Date/Time: Wed Jul 25 15:37:03 CDT 2007
Contact: kenw@sybase.com
Name: Ken Whistler
Report Type: Public Review Issue
Opt Subject: UAX #14 Proposed Update feedback

Two minor editorial issues in the document of note:

1. The sentence just before LB13 states that the rules about opening and closing "...have special behavior with respect to spaces, and therefore come before Rule 19." However, the space rule is actually Rule LB*18*, not 19. This problem was introduced in the 5.0.0 version of UAX #14, when rules were renumbered. The text was correct in the 4.1.0 version, when the text referred to Rule 12, which at that point was in fact the space rule.

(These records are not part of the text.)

import Summits.QuantumFields.YangMills.Theorems.BalabanUVNodesN06AtOpsYOfLettersAllPins
import Literature.MathematicalPhysics.QuantumFieldTheory.Balaban1983to89.Node00.OpsYDeltaA
import Summits.QuantumFields.YangMills.Theorems.BalabanUVNodesN06SectBOfFrame
import Literature.MathematicalPhysics.QuantumFieldTheory.Balaban1983to89.B9RWSumsDefinitePins
import Literature.MathematicalPhysics.QuantumFieldTheory.Balaban1983to89.B9Thm314Thm315RecordVacuity
import Literature.MathematicalPhysics.QuantumFieldTheory.Balaban1983to89.B9Thm312WholeLeafCoGlob
import Literature.MathematicalPhysics.QuantumFieldTheory.Balaban1983to89.B9Thm313WholeLeafCoGlob
import Literature.MathematicalPhysics.QuantumFieldTheory.Balaban1983to89.B9Thm312WholeFacesY
import Summits.QuantumFields.YangMills.Theorems.BalabanUVNodesN06AtRecord11ObligationsPins8
import Literature.MathematicalPhysics.QuantumFieldTheory.Balaban1983to89.B9Ineq343GpAtLetters
import Literature.MathematicalPhysics.QuantumFieldTheory.Balaban1983to89.B9Thm39WholeBlkVia
import Literature.MathematicalPhysics.QuantumFieldTheory.Balaban1983to89.B9Ineq347GAAtLetters
import Literature.MathematicalPhysics.QuantumFieldTheory.Balaban1983to89.B9Thm314WholePairWalks
import Literature.MathematicalPhysics.QuantumFieldTheory.Balaban1983to89.B9Thm314WholePinGeometry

2. Rule LB16 has a problem in the example quoted in the rule. It states that one should not break between ']h', but the "h" is clearly a mistake for something else, and should be a representative character from the lb=NS class. This typo has been in the text for a number of versions now as well.

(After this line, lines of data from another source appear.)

import Summits.Ventures.PercRepro.Night2FatXIndepLine
import Summits.Ventures.PercRepro.Night2FatXDistOne

/-!
# night-2: the level bounds of the independent-count criterion

The criterion of record `basis_pair_fair_of_fat_indep_sum` sums `capS T / ((221/360) · 2 · I₄(P_T))` over the unloaded
targets `T ∋ x`, `P_T = (T ∖ K) ∖ {w₀, x}`.  `I₄(P_T) ≥ 1` (the basis points off `w₀` are an independent four-subset,
`one_le_indep_count`), so a uniform bound `I₄ ≤ I` over the targets above `Q ∪ X` at level `j` gives the level bound
`C(N − |X|, j − |X|) · c_j / ((221/360) · 2 · I)` (**`fat_indep_level_ge_of_bound`**), `c_j = 1` at the top four levels and
`11/18` otherwise; `I = C(j + 3, 4)` always works (`indep_count_le_choose`).  `sum_levels_le_sum` restricts a sum to a
set of levels.  Paper `proofs/NIGHT-2-g33.md` §5.
-/

namespace PercRepro.Shadow

open PercRepro.ThmH PercRepro.PerFlat

variable {α : Type*} [DecidableEq α] {M : Matroid α} [M.Finite] {G : Finset α}

omit [DecidableEq α] in
/-- A sum over a family dominates the sum of its fibres over any set of levels (nonnegative terms). -/
theorem sum_levels_le_sum {F : Finset (Finset α)} {f : Finset α → ℚ} (hf : ∀ T ∈ F, 0 ≤ f T)
    (lev : Finset α → ℕ) (J : Finset ℕ) :
    (∑ j ∈ J, ∑ T ∈ F.filter (fun T => lev T = j), f T) ≤ ∑ T ∈ F, f T := by
  have hfib := Finset.sum_fiberwise_of_maps_to (s := F.filter (fun T => lev T ∈ J)) (t := J)
    (g := lev) (f := f) (fun T hT => (Finset.mem_filter.1 hT).2)
  have hinner : ∀ j ∈ J, (F.filter (fun T => lev T ∈ J)).filter (fun T => lev T = j) =
      F.filter (fun T => lev T = j) := by
    intro j hj
    ext T
    simp only [Finset.mem_filter]
    constructor
    · rintro ⟨⟨h1, -⟩, h2⟩
      exact ⟨h1, h2⟩
    · rintro ⟨h1, h2⟩
      exact ⟨⟨h1, h2 ▸ hj⟩, h2⟩
  calc ∑ j ∈ J, ∑ T ∈ F.filter (fun T => lev T = j), f T
      = ∑ j ∈ J, ∑ T ∈ (F.filter (fun T => lev T ∈ J)).filter (fun T => lev T = j), f T := by
        apply Finset.sum_congr rfl
        intro j hj
        rw [hinner j hj]
    _ = ∑ T ∈ F.filter (fun T => lev T ∈ J), f T := hfib
    _ ≤ ∑ T ∈ F, f T := by
        apply Finset.sum_le_sum_of_subset_of_nonneg (Finset.filter_subset _ _)
        intro T hT _
        exact hf T hT

open scoped Classical in
/-- **`I₄(P_T) ≥ 1`**: the four basis points off `w₀` form an independent four-subset of `P_T`. -/
theorem one_le_indep_count (hG : G ∈ flatsQ M (5 + 1)) (hd : (gr M \ G).card = 2) (hk : kColoops M G = 1)
    {B : Finset α} (hB : B ∈ thinMembers M 5 G) (hnP : ¬ bigP M G B) {z : α} (hz : z ∈ G \ clF M B)
    {T : Finset α} (hT : T ∈ tgtSets M 5 G B z) {w₀ x : α} (hw₀ : w₀ ∈ insert z B \ coloops M G)
    (hx : x ∉ insert z B) :
    1 ≤ ((((T \ coloops M G) \ {w₀, x}).powersetCard 4).filter
      (fun F : Finset α => M.Indep (↑F : Set α))).card := by
  have hQT : insert z B ⊆ T := (mem_tgtSets.1 hT).2.1
  have hQ5 := card_insert_sdiff_eq_five hG hd hk hB hnP hz
  have hrk5 := rkN_insert_sdiff_coloops_eq_five_of_thin hG hd hk hB hz
  have hind : M.Indep ((insert z B \ coloops M G : Finset α) : Set α) :=
    indep_of_rkN_eq_card (by rw [hrk5, hQ5])
  set P₀ := (insert z B \ coloops M G).erase w₀ with hP₀
  have hP₀sub : P₀ ⊆ (T \ coloops M G) \ {w₀, x} := by
    intro e he
    rw [hP₀, Finset.mem_erase, Finset.mem_sdiff] at he
    rw [Finset.mem_sdiff, Finset.mem_sdiff, Finset.mem_insert, Finset.mem_singleton]
    refine ⟨⟨hQT he.2.1, he.2.2⟩, ?_⟩
    rintro (h' | h')
    · exact he.1 h'
    · exact hx (h' ▸ he.2.1)
  have hP₀card : P₀.card = 4 := by
    rw [hP₀, Finset.card_erase_of_mem hw₀, hQ5]
  have hP₀ind : M.Indep ((P₀ : Finset α) : Set α) := hind.subset (by
    rw [hP₀]
    exact_mod_cast Finset.erase_subset _ _)
  exact Finset.card_pos.2 ⟨P₀, Finset.mem_filter.2 ⟨Finset.mem_powersetCard.2 ⟨hP₀sub, hP₀card⟩, hP₀ind⟩⟩

open scoped Classical in
/-- `I₄(P_T) ≤ C(|T ∖ Q| + 3, 4)`. -/
theorem indep_count_le_choose (hG : G ∈ flatsQ M (5 + 1)) (hd : (gr M \ G).card = 2) (hk : kColoops M G = 1)
    {B₀ : Finset α} (hB₀ : B₀ ∈ thinMembers M 5 G) {w₀ x : α} (hD : G \ clF M B₀ = {w₀, x}) (hne : w₀ ≠ x)
    {B : Finset α} (hB : B ∈ thinMembers M 5 G) (hnP : ¬ bigP M G B) {z : α} (hz : z ∈ G \ clF M B)
    {T : Finset α} (hT : T ∈ tgtSets M 5 G B z) (hw₀T : w₀ ∈ T) (hxT : x ∈ T) :
    ((((T \ coloops M G) \ {w₀, x}).powersetCard 4).filter
      (fun F : Finset α => M.Indep (↑F : Set α))).card ≤ ((T \ insert z B).card + 3).choose 4 := by
  have hP := card_sdiff_off_eq_level_add_three hG hd hk hB₀ hD hne hB hnP hz hT hw₀T hxT
  have hP' : ((T \ coloops M G) \ {w₀, x}).card = (T \ insert z B).card + 3 := by omega
  calc _ ≤ (((T \ coloops M G) \ {w₀, x}).powersetCard 4).card := Finset.card_filter_le _ _
    _ = _ := by rw [Finset.card_powersetCard, hP']

open scoped Classical in
/-- **The level bound of the independent-count criterion**: if every target above `Q ∪ X` (`x ∈ X`) at level `j` is
unloaded with `I₄(P_T) ≤ I`, the level-`j` sum is at least `C(N − |X|, j − |X|) · c_j / ((221/360) · 2 · I)`. -/
theorem fat_indep_level_ge_of_bound (hG : G ∈ flatsQ M (5 + 1)) (hd : (gr M \ G).card = 2)
    (hk : kColoops M G = 1) {B : Finset α} (hB : B ∈ thinMembers M 5 G) (hnP : ¬ bigP M G B) {z : α}
    (hz : z ∈ G \ clF M B) {w₀ x : α} (hw₀ : w₀ ∈ insert z B \ coloops M G) (hx : x ∉ insert z B)
    {X : Finset α} (hX : X ⊆ G \ insert z B) (hxX : x ∈ X) {j : ℕ} (hj : 1 ≤ j) (hjX : X.card ≤ j)
    {I : ℕ} (hI : 0 < I)
    (hload : ∀ T ∈ tgtSets M 5 G B z, X ⊆ T → (T \ insert z B).card = j →
      dload M 5 G (bigP M G) (dshGT2 M 5 G) T = 0)
    (hbound : ∀ T ∈ tgtSets M 5 G B z, X ⊆ T → (T \ insert z B).card = j →
      ((((T \ coloops M G) \ {w₀, x}).powersetCard 4).filter
        (fun F : Finset α => M.Indep (↑F : Set α))).card ≤ I) :
    ((((G \ insert z B).card - X.card).choose (j - X.card) : ℕ) : ℚ) *
      ((if (G \ insert z B).card - j ≤ 3 then (1 : ℚ) else 11 / 18) / ((221 / 360 : ℚ) * ((2 * I : ℕ) : ℚ))) ≤
      ∑ T ∈ ((tgtSets M 5 G B z).filter
        (fun T => x ∈ T ∧ dload M 5 G (bigP M G) (dshGT2 M 5 G) T = 0)).filter
        (fun T => (T \ insert z B).card = j),
        capS M 5 G T / ((221 / 360 : ℚ) *
          ((2 * ((((T \ coloops M G) \ {w₀, x}).powersetCard 4).filter
            (fun F : Finset α => M.Indep (↑F : Set α))).card : ℕ) : ℚ)) := by
  have hcount := choose_le_card_targets_level hG hB hz hX hj hjX
  set F := ((tgtSets M 5 G B z).filter
    (fun T => x ∈ T ∧ dload M 5 G (bigP M G) (dshGT2 M 5 G) T = 0)).filter
    (fun T => (T \ insert z B).card = j) with hF
  set c : ℚ := if (G \ insert z B).card - j ≤ 3 then 1 else 11 / 18 with hc
  set t : ℚ := c / ((221 / 360 : ℚ) * ((2 * I : ℕ) : ℚ)) with ht
  have hsub : (tgtSets M 5 G B z).filter (fun T => X ⊆ T ∧ (T \ insert z B).card = j) ⊆ F := by
    intro T hT
    rw [Finset.mem_filter] at hT
    rw [hF, Finset.mem_filter, Finset.mem_filter]
    exact ⟨⟨hT.1, hT.2.1 hxX, hload T hT.1 hT.2.1 hT.2.2⟩, hT.2.2⟩
  -- the sub-family above `Q ∪ X` carries the bound; the rest of `F` is nonnegative
  have hsum : ∑ T ∈ (tgtSets M 5 G B z).filter (fun T => X ⊆ T ∧ (T \ insert z B).card = j),
      capS M 5 G T / ((221 / 360 : ℚ) *
        ((2 * ((((T \ coloops M G) \ {w₀, x}).powersetCard 4).filter
          (fun F : Finset α => M.Indep (↑F : Set α))).card : ℕ) : ℚ)) ≤
      ∑ T ∈ F, capS M 5 G T / ((221 / 360 : ℚ) *
        ((2 * ((((T \ coloops M G) \ {w₀, x}).powersetCard 4).filter
          (fun F : Finset α => M.Indep (↑F : Set α))).card : ℕ) : ℚ)) := by
    apply Finset.sum_le_sum_of_subset_of_nonneg hsub
    intro T _ _
    have hd' : (gr M \ G).card ≤ 5 := by omega
    exact div_nonneg (capS_nonneg' hG hd' T) (by positivity)
  refine le_trans ?_ hsum
  have hterm : ∀ T ∈ (tgtSets M 5 G B z).filter (fun T => X ⊆ T ∧ (T \ insert z B).card = j), t ≤
      capS M 5 G T / ((221 / 360 : ℚ) *
        ((2 * ((((T \ coloops M G) \ {w₀, x}).powersetCard 4).filter
          (fun F : Finset α => M.Indep (↑F : Set α))).card : ℕ) : ℚ)) := by
    intro T hT
    rw [Finset.mem_filter] at hT
    obtain ⟨hTt, hXT, hTj⟩ := hT
    have hTG : T ⊆ G := subset_G_of_mem_shadowAt (mem_tgtSets.1 hTt).1
    have hGT := card_sdiff_add_card_sdiff_of_mem_tgtSets hTt
    have hcap : c ≤ capS M 5 G T := by
      rw [hc]
      split_ifs with h3
      · rw [capS_eq_one_of_card_sdiff_le_three hd (by omega)]
      · exact capS_ge_eleven_eighteenths_two_one hd hk hTG
    have h1 := one_le_indep_count hG hd hk hB hnP hz hTt hw₀ hx
    have hb := hbound T hTt hXT hTj
    rw [ht]
    apply div_le_div₀ (le_trans (by rw [hc]; split_ifs <;> norm_num) hcap) hcap (by positivity)
    apply mul_le_mul_of_nonneg_left _ (by norm_num)
    exact_mod_cast Nat.mul_le_mul_left 2 hb
  calc ((((G \ insert z B).card - X.card).choose (j - X.card) : ℕ) : ℚ) * t
      ≤ (((tgtSets M 5 G B z).filter (fun T => X ⊆ T ∧ (T \ insert z B).card = j)).card : ℚ) * t := by
        apply mul_le_mul_of_nonneg_right (by exact_mod_cast hcount)
        rw [ht, hc]
        split_ifs <;> positivity
    _ = ∑ _T ∈ (tgtSets M 5 G B z).filter (fun T => X ⊆ T ∧ (T \ insert z B).card = j), t := by
        rw [Finset.sum_const, nsmul_eq_mul]
    _ ≤ _ := Finset.sum_le_sum hterm

end PercRepro.Shadow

107 Script Property Values for some characters in U+3200..U+33FF

Date/Time: Wed Jul 4 01:24:25 CDT 2007
Contact: cfynn@gmx.net
Name: Chris Fynn
Report Type: Public Review Issue
Opt Subject: PR 107

Circled numbers such as those at U+3251 to U+325F; U+32B1 to 32BF (and those at 2460 to 246F - as well as most other characters in the "Enclosed Alphanumerics" block); "CJK Angle Brackets" U+3008 - U+300B; CJK Corner Brackets U+300C - U+300F; CJK Brackets U+3010, U+3011, U+3014 - U+301B; CJK Symbols & Punctuation U+301D, 301E; and a number of other symbols frequently occur in modern Tibetan publications.

Modern Tibetan (and other "minority" language) documents published in the PRC are created using software and typesetting systems originally and principally designed for creating Chinese (Han) publications. Operators are generally users of Chinese as well as their own "minority" language - so when, for modern publications additional symbols, punctuation, and so on has been adopted they have naturally used those readily available on their typesetting systems and which are familiar from Chinese language publications.

Hence when the properties of *any* CJK Punctuation and Symbols used in China are being considered I think it would be wise to carefully investigate whether these characters are also being used in modern "minority language" publications & data from China written in non-CJK scripts (such as Tibetan) - and, where necessary, the processing requirements for situations where these characters are used in conjuction with those scripts should also be taken into account.

- Chris

Other Reports

Date/Time: Sun Jul 22 09:16:01 CDT 2007
Contact: msd@pobox.com
Name: Michael D'Errico
Report Type: Error Report
Opt Subject: UTS#18 Regular Expressions

In UTS#18, the following statement is made about the inverse of a set containing literal clusters:

"A typical implementation of the inverse of a set containing literal clusters simply removes those strings, thus [^a-z ñ \q{ch} \q{ll} \q{rr}] is equivalent to [^a-z ñ]."

I think that this is bad advice. In my implementation, this is not the case. Consider [^\q{ch}\q{ll}\q{rr}] -- if the literal clusters are simply removed, then this set will be empty and therefore match anything. However, it should not match at the beginning of the string "ch" for example (though it can match at the 'h').

The way I implemented this is I simply perform a match using the set (without inverse) and negate the result. Thus the example I gave does not match the beginning of the string "ch".

Mike

Closed Public Review Issues

No feedback was received via the reporting form this period.